Now, for the first time in many years our house is beautiful. For the first time ever we were able to design our color schemes, tiling, layout etc. to be what we really wanted; to reflect our taste instead of expediency. The house and shop are properly wired and finished, logically and entirely to code. Almost every upgrade we couldn’t afford, every improvement we never got around to, was accomplished. It’s time for a fresh start; we have the unique opportunity to design our lives to suit us, and By God I am not going to go about it half-assed. Yeah we’re still going to have to make do as best we can here or there but if it within our power to do it right it’s going get done right.

Redesigning our life means a lot of changes; Linda is going to work (tomorrow) in a job that she genuinely wants to do; it doesn’t pay well but she’ll be back to doing the work she loves and has always wanted to get back to. On top of that it is a job that will give her time to write (she’s well into her first ‘solo’ novel) and help maintain the house and pursue other interests. I’ll be working in the shop– but only on projects that genuinely speak to me. Linda is going to help make sure that I have the materials and resources I need; no more making shift and making do. I’ll also be taking time to write on the several novels that are in-progress (the backlog has gotten ridiculous,) continue my political and social commentaries and maybe do more cartooning.
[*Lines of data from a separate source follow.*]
/-!
# Rodgers–Tao 2020, §7 — proofs: the remaining regimes of (70) and the two `ξ`-displays of the
proof of Lemma 21 (CONTENT, RH-FREE), and the discharge of the §7 named facts under the refuted
standing hypothesis (EX-FALSO, vacuous range)

Proofs only (no public definitions, no named facts; a few `private def` majorants serve the
summations). Trunk T-ANT (`Literature/NumberTheory/LFunctions`).
Companion of `RodgersTaoHamiltonian.lean`, which types §7 of B. Rodgers, T. Tao, *The de
Bruijn–Newman constant is non-negative*, Forum Math. Pi 8 (2020) e6 = arXiv:1801.05914 (Lemma 16
– Corollary 25, FMP pp. 39–57) as printed.

LINE 1 — LABEL. (a) **CONTENT (RH-FREE)**: the two lower bounds of display (70) that the statement
file left open — `log₊(1/|x|)/8 ≤ L(x)` for `0 < |x| ≤ 1/2` and `(|x| − 1)²/4 ≤ L(x)` for
`0 < |x| ≤ 2` — are real proofs (elementary calculus), completing the tree's rendering of
«`L(x) ≍ log₊(1/|x|)`, `≍ (|x| − 1)²`, `≍ |x|`» with explicit constants; and the two RH-FREE
displays of the proof of Lemma 21 (FMP p. 47) about the classical locations only —
`rodgers_tao_xi_inv_sq_sum_bound` (`Σ_{k ∈ ℤ* ∖ {j}} 1/|ξ_j − ξ_k|² ≲ log₊² j`) and
`rodgers_tao_truncWeight_xi_sq_sum_bound` (`Σ_{j ≠ k} ψ_T(j)ψ_T(k)/|ξ_j − ξ_k|² ≲ T log³ T`) — are
DISCHARGED by real proofs from (43)–(44) (Rodgers–Tao Lemma 8, tree:
`RodgersTao2020.lemma31_i_order_holds`, `RodgersTao2020.lemma31_ii_holds`, themselves proved in
`RodgersTaoRiemannVonMangoldtProofs.lean`); no hypothesis on `Λ` is used. (b) **EX-FALSO (vacuous
range)**: the nine witness-form named facts of `RodgersTaoHamiltonian.lean` (Lemma 16, 18, 19,
20, 21 (`x`-part and `ξ`-clause), Prop. 22, Lemma 24, Cor. 25) are implications from
`t₀ < 0 ∧ HasOnlyRealZeros (deBruijnH t₀)`, i.e. from the paper's standing hypothesis `Λ < 0`
(§1.2), which is REFUTED in the tree: `rodgers_tao_holds` (Newman's conjecture `Λ ≥ 0`,
Rodgers–Tao Thm. 1, proved along A. Dobner, Acta Arith. 201 (2021) — a route that uses no
Rodgers–Tao fact). Each of them therefore holds, ex falso, exactly as the §§8–9 facts were
discharged in `RodgersTaoEnergyProofs.lean` / `RodgersTaoHolds.lean`. THESE DISCHARGES HAVE ZERO
CONTENT: they do not formalise the §7 argument (which runs from (50)–(52), Prop. 13, Prop. 15 and
(56)); they only record that, `Λ ≥ 0` being a theorem, the printed `Λ/2 ≤ t ≤ 0` statements are
vacuously true (rt/README §0.4; RT Remark 5). With this file every named fact of
`RodgersTaoHamiltonian.lean` has a `_holds` (net Literature debt of §7: zero).
Nothing in this file bears on the truth of the Riemann hypothesis.

## Contents

* `logPlus_inv_div_eight_le_renormLog` — (70), small regime, lower bound (CONTENT).
* `sq_sub_one_div_four_le_renormLog` — (70), middle regime, lower bound (CONTENT).
* `exists_abs_classicalLocationZ_le` (`|ξ_k| ≤ B|k|` on `ℤ`, from (43)),
  `logPlus_le_logPlus_add_logPlus_sub`; `rodgers_tao_xi_inv_sq_sum_bound_holds`,
  `rodgers_tao_truncWeight_xi_sq_sum_bound_holds` — Lemma 21 proof, p. 47 (CONTENT, RH-FREE).
* `rodgers_tao_renormEnergyOn_expansion_holds` (Lemma 16), `rodgers_tao_truncEnergy_expansion_holds`
  (Lemma 18), `rodgers_tao_truncHamiltonian_expansion_holds` (Lemma 19),
  `rodgers_tao_renormHamiltonian_decay_holds` (Lemma 20), `rodgers_tao_moderatelySized_holds`
  (Lemma 21, `x`-part), `rodgers_tao_moderatelySized_xi_holds` (Lemma 21, `ξ`-clause as printed),
  `rodgers_tao_truncHamiltonian_deriv_holds` (Prop. 22),
  `rodgers_tao_truncEnergy_lower_bound_holds` (Lemma 24), `rodgers_tao_truncHamiltonian_bound_holds`
  (Cor. 25) — EX-FALSO (vacuous range), via `rodgers_tao_holds`.

## References

* B. Rodgers, T. Tao, *The de Bruijn–Newman constant is non-negative*, Forum Math. Pi 8 (2020)
  e6, §1.2 (standing hypothesis, `log₊`), Remark 5 p. 8, §3 Lemma 8 (43)–(44) p. 21, §7
  pp. 39–57 ((66) p. 42, (70) p. 44, Lemma 21 proof p. 47; Lemma 16 – Cor. 25)
  = arXiv:1801.05914v4 §7.
* A. Dobner, *A proof of Newman's conjecture for the extended Selberg class*, Acta Arith. 201
  (2021) 29–62 (the route of `rodgers_tao_holds`).
-/

noncomputable section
Squeezed in amongst these efforts we’ll be working on our hobbies; things that we never had room for before or that were never quite enough of a priority.  And housework… what for too long has seemed like a nearly futile chore has become into a pleasure in our new home.

It’s a new beginning, and a new life; one designed by us, for us that reflects what we want and how we want to live. Of course it’s not all going to go our way, but then that’s life, isn’t it?

So time to get the dogs fed, get some breakfast and get into the shop. Time to look forward and create the life we want to live.